What needs to be done:
Gather every line from the entries below that includes "hsurj".

Source records:
import Literature.LinearAlgebra.SemisimpleOperatorInvariantSums   -- ★ `ker_inf_range_eq_bot_of_isSemisimple`
import Mathlib.LinearAlgebra.Semisimple
import Mathlib.LinearAlgebra.Matrix.Charpoly.LinearMap
import Mathlib.FieldTheory.Separable
import Mathlib.Algebra.Algebra.Bilinear
import HarnessLib

/-!
# For a matrix with separable characteristic polynomial, `M_n(K) = [A, M_n(K)] ⊕ C(A)`:
# the commutator map `ad A : X ↦ AX − XA` is semisimple, so its kernel (the commutant) and its range are complementary

Topic `LinearAlgebra/Matrix`; namespace `Literature.LinearAlgebra.Matrix`. KERNEL mathematics only: theorems, no
definition, no named fact, no instance, no notation, no `sorry`.  Generic linear algebra over a PERFECT field `K`
(e.g. characteristic zero), written for the cell `pub/hodgecm-mathlib` (LEAD F0P3a-plan (g8) WORD T7-65, brick
«N6ns-chart», FILE A): the differential at `(1, γ)` of the orbit map `(g, t) ↦ g t g⁻¹ : GL_n × T → GL_n` (`T` the
centraliser torus of a regular semisimple `γ`) is `(X, Y) ↦ [X, γ] + Y`, and its SURJECTIVITY — the submersivity
behind the regular orbit chart (FILE B `NumberTheory/Automorphic/RegularOrbitChartNonarch`, Harish-Chandra's
principle) — is exactly `range (ad γ) + ker (ad γ) = M_n(K)`.  Mechanism (Borel, *Linear Algebraic Groups* I.4):
`ad A = L_A − R_A` is the difference of two COMMUTING endomorphisms of `M_n(K)`, each annihilated by the separable,
hence square-free, polynomial `χ_A` (Cayley–Hamilton), hence semisimple (Mathlib
`Module.End.isSemisimple_of_squarefree_aeval_eq_zero`); over a perfect field the difference is again semisimple
(Mathlib `Module.End.IsSemisimple.sub_of_commute`); and a semisimple endomorphism of a finite-dimensional space has
`ker f ⊕ range f = V`.

* §1 `Module.End.IsSemisimple.isCompl_ker_range` — **`V = ker f ⊕ range f`** for a semisimple endomorphism `f` of a
  finite-dimensional `K`-vector space (an `f`-invariant complement `q` of `ker f` is mapped injectively, hence onto,
  itself, so `q = range f`); `Module.End.IsSemisimple.ker_sup_range_eq_top` (the `⊓ = ⊥` half is ★
  `Literature.LinearAlgebra.ker_inf_range_eq_bot_of_isSemisimple`, imported).
* §2 `aeval_mulLeft_apply`, `aeval_mulRight_apply` (`p(L_A) X = p(A) X`, `p(R_A) X = X p(A)`);
  `isSemisimple_mulLeft_of_separable_charpoly`, `isSemisimple_mulRight_of_separable_charpoly`,
  **`isSemisimple_mulLeft_sub_mulRight_of_separable_charpoly`** (`ad A = L_A − R_A` semisimple, `[PerfectField K]`).
* §3 **`isCompl_ker_range_ad_of_separable_charpoly`** and the two readings consumed by the orbit chart:
  **`exists_commute_add_commutator_eq_of_separable_charpoly`** (`∀ Z, ∃ X Y, Y A = A Y ∧ Z = (A X − X A) + Y`) and
  **`commutator_eq_zero_of_commutator_commutator_eq_zero`** (`[A, [A, X]] = 0 → [A, X] = 0`, i.e.
  `ker (ad A)² = ker (ad A)`).

## References

* [Borel1991] A. Borel, *Linear Algebraic Groups*, 2nd ed., GTM 126 (1991), I.4 (4.2: semisimple endomorphisms;
  4.4: Jordan decomposition, `Ad s` is semisimple for semisimple `s`) — used in the elementary form «commuting
  semisimple operators over a perfect field have a semisimple difference».
* [HornJohnson2013] R. A. Horn, C. R. Johnson, *Matrix Analysis*, 2nd ed. (2013), §4.4 (the operator `X ↦ AX − XB`).
-/

set_option autoImplicit false

open Polynomial Module

namespace Literature.LinearAlgebra.Matrix

/-! ### 1. A semisimple endomorphism has complementary kernel and range -/

section Semisimple

variable {K V : Type*} [Field K] [AddCommGroup V] [Module K V] [FiniteDimensional K V]

/-- **`V = ker f ⊕ range f` for a semisimple endomorphism** of a finite-dimensional vector space: the kernel is
`f`-invariant, so it has an `f`-invariant complement `q` (Mathlib `Module.End.isSemisimple_iff`); `f` is injective on
`q`, hence maps `q` ONTO `q` (finite dimension), so `q ≤ range f`, and counting dimensions `q = range f`.
[cite: Borel1991, I.4 (4.2, 4.4)] -/
theorem _root_.Module.End.IsSemisimple.isCompl_ker_range {f : Module.End K V} (hf : f.IsSemisimple) :
    IsCompl (LinearMap.ker f) (LinearMap.range f) := by
  have hker : LinearMap.ker f ∈ Module.End.invtSubmodule f := by
    rw [Module.End.mem_invtSubmodule]
    intro x hx
    rw [LinearMap.mem_ker] at hx
    rw [Submodule.mem_comap, LinearMap.mem_ker, hx, map_zero]
  obtain ⟨q, hq, hc⟩ := Module.End.isSemisimple_iff.mp hf (LinearMap.ker f) hker
  rw [Module.End.mem_invtSubmodule] at hq
  -- `f` restricted to `q` is injective, hence surjective onto `q`
  have hinj : Function.Injective (f.restrict hq) := by
    intro x y hxy
    apply Subtype.ext
    have h0 : f ((x : V) - y) = 0 := by
      rw [map_sub, sub_eq_zero]; exact congrArg Subtype.val hxy
    have hmem : ((x : V) - y) ∈ LinearMap.ker f ⊓ q := ⟨h0, q.sub_mem x.2 y.2⟩
    rw [hc.inf_eq_bot, Submodule.mem_bot] at hmem
    exact sub_eq_zero.mp hmem
  have hsurj : Function.Surjective (f.restrict hq) := LinearMap.injective_iff_surjective.mp hinj
  have hqr : q ≤ LinearMap.range f := fun y hy => by
    obtain ⟨x, hx⟩ := hsurj ⟨y, hy⟩
    exact ⟨(x : V), congrArg Subtype.val hx⟩
  -- dimensions: `dim q = dim V − dim ker = dim range`
  have hdim : Module.finrank K q = Module.finrank K (LinearMap.range f) := by
    have h1 := Submodule.finrank_add_eq_of_isCompl hc
    have h2 := LinearMap.finrank_range_add_finrank_ker f
    omega
  rw [← Submodule.eq_of_le_of_finrank_eq hqr hdim]
  exact hc

/-- `ker f ⊔ range f = ⊤` for a semisimple endomorphism (finite dimension). [cite: Borel1991, I.4 (4.2, 4.4)] -/
theorem _root_.Module.End.IsSemisimple.ker_sup_range_eq_top {f : Module.End K V} (hf : f.IsSemisimple) :
    LinearMap.ker f ⊔ LinearMap.range f = ⊤ :=
  hf.isCompl_ker_range.sup_eq_top

end Semisimple

/-! ### 2. `L_A`, `R_A` and `ad A = L_A − R_A` are semisimple when `χ_A` is separable -/

section Ad

variable {K : Type*} [Field K] {n : Type*} [Fintype n] [DecidableEq n]

/-- `p(L_A) X = p(A) · X`: evaluating a polynomial at left multiplication by `A`. [cite: HornJohnson2013, §4.4] -/
theorem aeval_mulLeft_apply (A : Matrix n n K) (p : K[X]) (X : Matrix n n K) :
    aeval (LinearMap.mulLeft K A) p X = aeval A p * X := by
  induction p using Polynomial.induction_on' with
  | add p q hp hq => rw [map_add, map_add, LinearMap.add_apply, hp, hq, add_mul]
  | monomial k c =>
    rw [Polynomial.aeval_monomial, Polynomial.aeval_monomial, LinearMap.pow_mulLeft, Module.End.mul_apply,
      LinearMap.mulLeft_apply, Module.algebraMap_end_apply, Algebra.algebraMap_eq_smul_one, smul_mul_assoc, one_mul,
      smul_mul_assoc]

/-- `p(R_A) X = X · p(A)`: evaluating a polynomial at right multiplication by `A` (on the commutative subalgebra `K[A]`
right multiplication is multiplicative, `LinearMap.pow_mulRight`). [cite: HornJohnson2013, §4.4] -/
theorem aeval_mulRight_apply (A : Matrix n n K) (p : K[X]) (X : Matrix n n K) :
    aeval (LinearMap.mulRight K A) p X = X * aeval A p := by
  induction p using Polynomial.induction_on' with
  | add p q hp hq => rw [map_add, map_add, LinearMap.add_apply, hp, hq, mul_add]
  | monomial k c =>
    rw [Polynomial.aeval_monomial, Polynomial.aeval_monomial, LinearMap.pow_mulRight, Module.End.mul_apply,
      LinearMap.mulRight_apply, Module.algebraMap_end_apply, Algebra.algebraMap_eq_smul_one, smul_mul_assoc, one_mul,
      mul_smul_comm]

/-- **`L_A` is semisimple when `χ_A` is separable**: `χ_A(L_A) = L_{χ_A(A)} = 0` (Cayley–Hamilton) with `χ_A`
square-free (Mathlib `Module.End.isSemisimple_of_squarefree_aeval_eq_zero`). [cite: Borel1991, I.4 (4.2, 4.4)] -/
theorem isSemisimple_mulLeft_of_separable_charpoly (A : Matrix n n K) (hA : A.charpoly.Separable) :
    Module.End.IsSemisimple (LinearMap.mulLeft K A : Module.End K (Matrix n n K)) := by
  refine Module.End.isSemisimple_of_squarefree_aeval_eq_zero hA.squarefree (LinearMap.ext fun X => ?_)
  rw [aeval_mulLeft_apply, Matrix.aeval_self_charpoly, zero_mul, LinearMap.zero_apply]

/-- **`R_A` is semisimple when `χ_A` is separable** (same argument on the right). [cite: Borel1991, I.4 (4.2, 4.4)] -/
theorem isSemisimple_mulRight_of_separable_charpoly (A : Matrix n n K) (hA : A.charpoly.Separable) :
    Module.End.IsSemisimple (LinearMap.mulRight K A : Module.End K (Matrix n n K)) := by
  refine Module.End.isSemisimple_of_squarefree_aeval_eq_zero hA.squarefree (LinearMap.ext fun X => ?_)
  rw [aeval_mulRight_apply, Matrix.aeval_self_charpoly, mul_zero, LinearMap.zero_apply]

/-- **`ad A = L_A − R_A` is semisimple when `χ_A` is separable** (`K` perfect): `L_A` and `R_A` commute
(`(AX)A = A(XA)`) and are semisimple, and over a perfect field commuting semisimple endomorphisms have a semisimple
difference (Mathlib `Module.End.IsSemisimple.sub_of_commute`) — the elementary form of «`Ad s` is semisimple for
semisimple `s`». [cite: Borel1991, I.4 (4.2, 4.4)] -/
theorem isSemisimple_mulLeft_sub_mulRight_of_separable_charpoly [PerfectField K] (A : Matrix n n K)
    (hA : A.charpoly.Separable) :
    Module.End.IsSemisimple (LinearMap.mulLeft K A - LinearMap.mulRight K A : Module.End K (Matrix n n K)) :=
  Module.End.IsSemisimple.sub_of_commute (LinearMap.commute_mulLeft_right A A)
    (isSemisimple_mulLeft_of_separable_charpoly A hA) (isSemisimple_mulRight_of_separable_charpoly A hA)

/-! ### 3. `M_n(K) = range (ad A) ⊕ C(A)` and its two readings -/

/-- **`M_n(K) = [A, M_n(K)] ⊕ C(A)`**: for `A` with separable characteristic polynomial over a perfect field, the kernel
of `ad A = L_A − R_A` (the commutant `C(A)`) and its range (the commutators `AX − XA`) are complementary subspaces.
[cite: Borel1991, I.4 (4.2, 4.4)] -/
theorem isCompl_ker_range_mulLeft_sub_mulRight_of_separable_charpoly [PerfectField K] (A : Matrix n n K)
    (hA : A.charpoly.Separable) :
    IsCompl (LinearMap.ker (LinearMap.mulLeft K A - LinearMap.mulRight K A : Module.End K (Matrix n n K)))
      (LinearMap.range (LinearMap.mulLeft K A - LinearMap.mulRight K A : Module.End K (Matrix n n K))) :=
  (isSemisimple_mulLeft_sub_mulRight_of_separable_charpoly A hA).isCompl_ker_range

/-- **Every matrix is a commutator with `A` plus an element of the commutant of `A`** (`χ_A` separable, `K` perfect):
`∀ Z, ∃ X Y, Y A = A Y ∧ Z = (A X − X A) + Y` — the surjectivity of `(X, Y) ↦ [A, X] + Y : M_n(K) × C(A) → M_n(K)`,
i.e. of the differential of the orbit map `(g, t) ↦ g t g⁻¹` at `(1, A)` (the submersivity behind the regular orbit
chart). [cite: Borel1991, I.4 (4.2, 4.4)] [cite: HornJohnson2013, §4.4] -/
theorem exists_commute_add_commutator_eq_of_separable_charpoly [PerfectField K] (A : Matrix n n K)
    (hA : A.charpoly.Separable) (Z : Matrix n n K) :
    ∃ X Y : Matrix n n K, Y * A = A * Y ∧ Z = (A * X - X * A) + Y := by
  have hZ : Z ∈ LinearMap.ker (LinearMap.mulLeft K A - LinearMap.mulRight K A : Module.End K (Matrix n n K)) ⊔
      LinearMap.range (LinearMap.mulLeft K A - LinearMap.mulRight K A : Module.End K (Matrix n n K)) := by
    rw [(isSemisimple_mulLeft_sub_mulRight_of_separable_charpoly A hA).ker_sup_range_eq_top]
    exact Submodule.mem_top
  obtain ⟨Y, hY, W, hW, hYW⟩ := Submodule.mem_sup.mp hZ
  obtain ⟨X, rfl⟩ := LinearMap.mem_range.mp hW
  rw [LinearMap.mem_ker, LinearMap.sub_apply, LinearMap.mulLeft_apply, LinearMap.mulRight_apply, sub_eq_zero] at hY
  refine ⟨X, Y, hY.symm, ?_⟩
  rw [← hYW, add_comm, LinearMap.sub_apply, LinearMap.mulLeft_apply, LinearMap.mulRight_apply]

/-- **`[A, [A, X]] = 0 ⇒ [A, X] = 0`** (`χ_A` separable, `K` perfect): `ker (ad A)² = ker (ad A)`, since
`ker (ad A) ∩ range (ad A) = 0` (★ `ker_inf_range_eq_bot_of_isSemisimple`). [cite: Borel1991, I.4 (4.2, 4.4)] [cite: HornJohnson2013, §4.4] -/
theorem commutator_eq_zero_of_commutator_commutator_eq_zero [PerfectField K] (A : Matrix n n K)
    (hA : A.charpoly.Separable) (X : Matrix n n K) (h : A * (A * X - X * A) - (A * X - X * A) * A = 0) :
    A * X - X * A = 0 := by
  have h1 : (A * X - X * A) ∈
      LinearMap.ker (LinearMap.mulLeft K A - LinearMap.mulRight K A : Module.End K (Matrix n n K)) := by
    rw [LinearMap.mem_ker, LinearMap.sub_apply, LinearMap.mulLeft_apply, LinearMap.mulRight_apply]
    exact h
  have h2 : (A * X - X * A) ∈
      LinearMap.range (LinearMap.mulLeft K A - LinearMap.mulRight K A : Module.End K (Matrix n n K)) :=
    ⟨X, by rw [LinearMap.sub_apply, LinearMap.mulLeft_apply, LinearMap.mulRight_apply]⟩
  have hmem := Submodule.mem_inf.mpr ⟨h1, h2⟩
  rw [ker_inf_range_eq_bot_of_isSemisimple (isSemisimple_mulLeft_sub_mulRight_of_separable_charpoly A hA),
    Submodule.mem_bot] at hmem
  exact hmem

end Ad

end Literature.LinearAlgebra.Matrix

Answer to this task:
  have hsurj : Function.Surjective (f.restrict hq) := LinearMap.injective_iff_surjective.mp hinj
    obtain ⟨x, hx⟩ := hsurj ⟨y, hy⟩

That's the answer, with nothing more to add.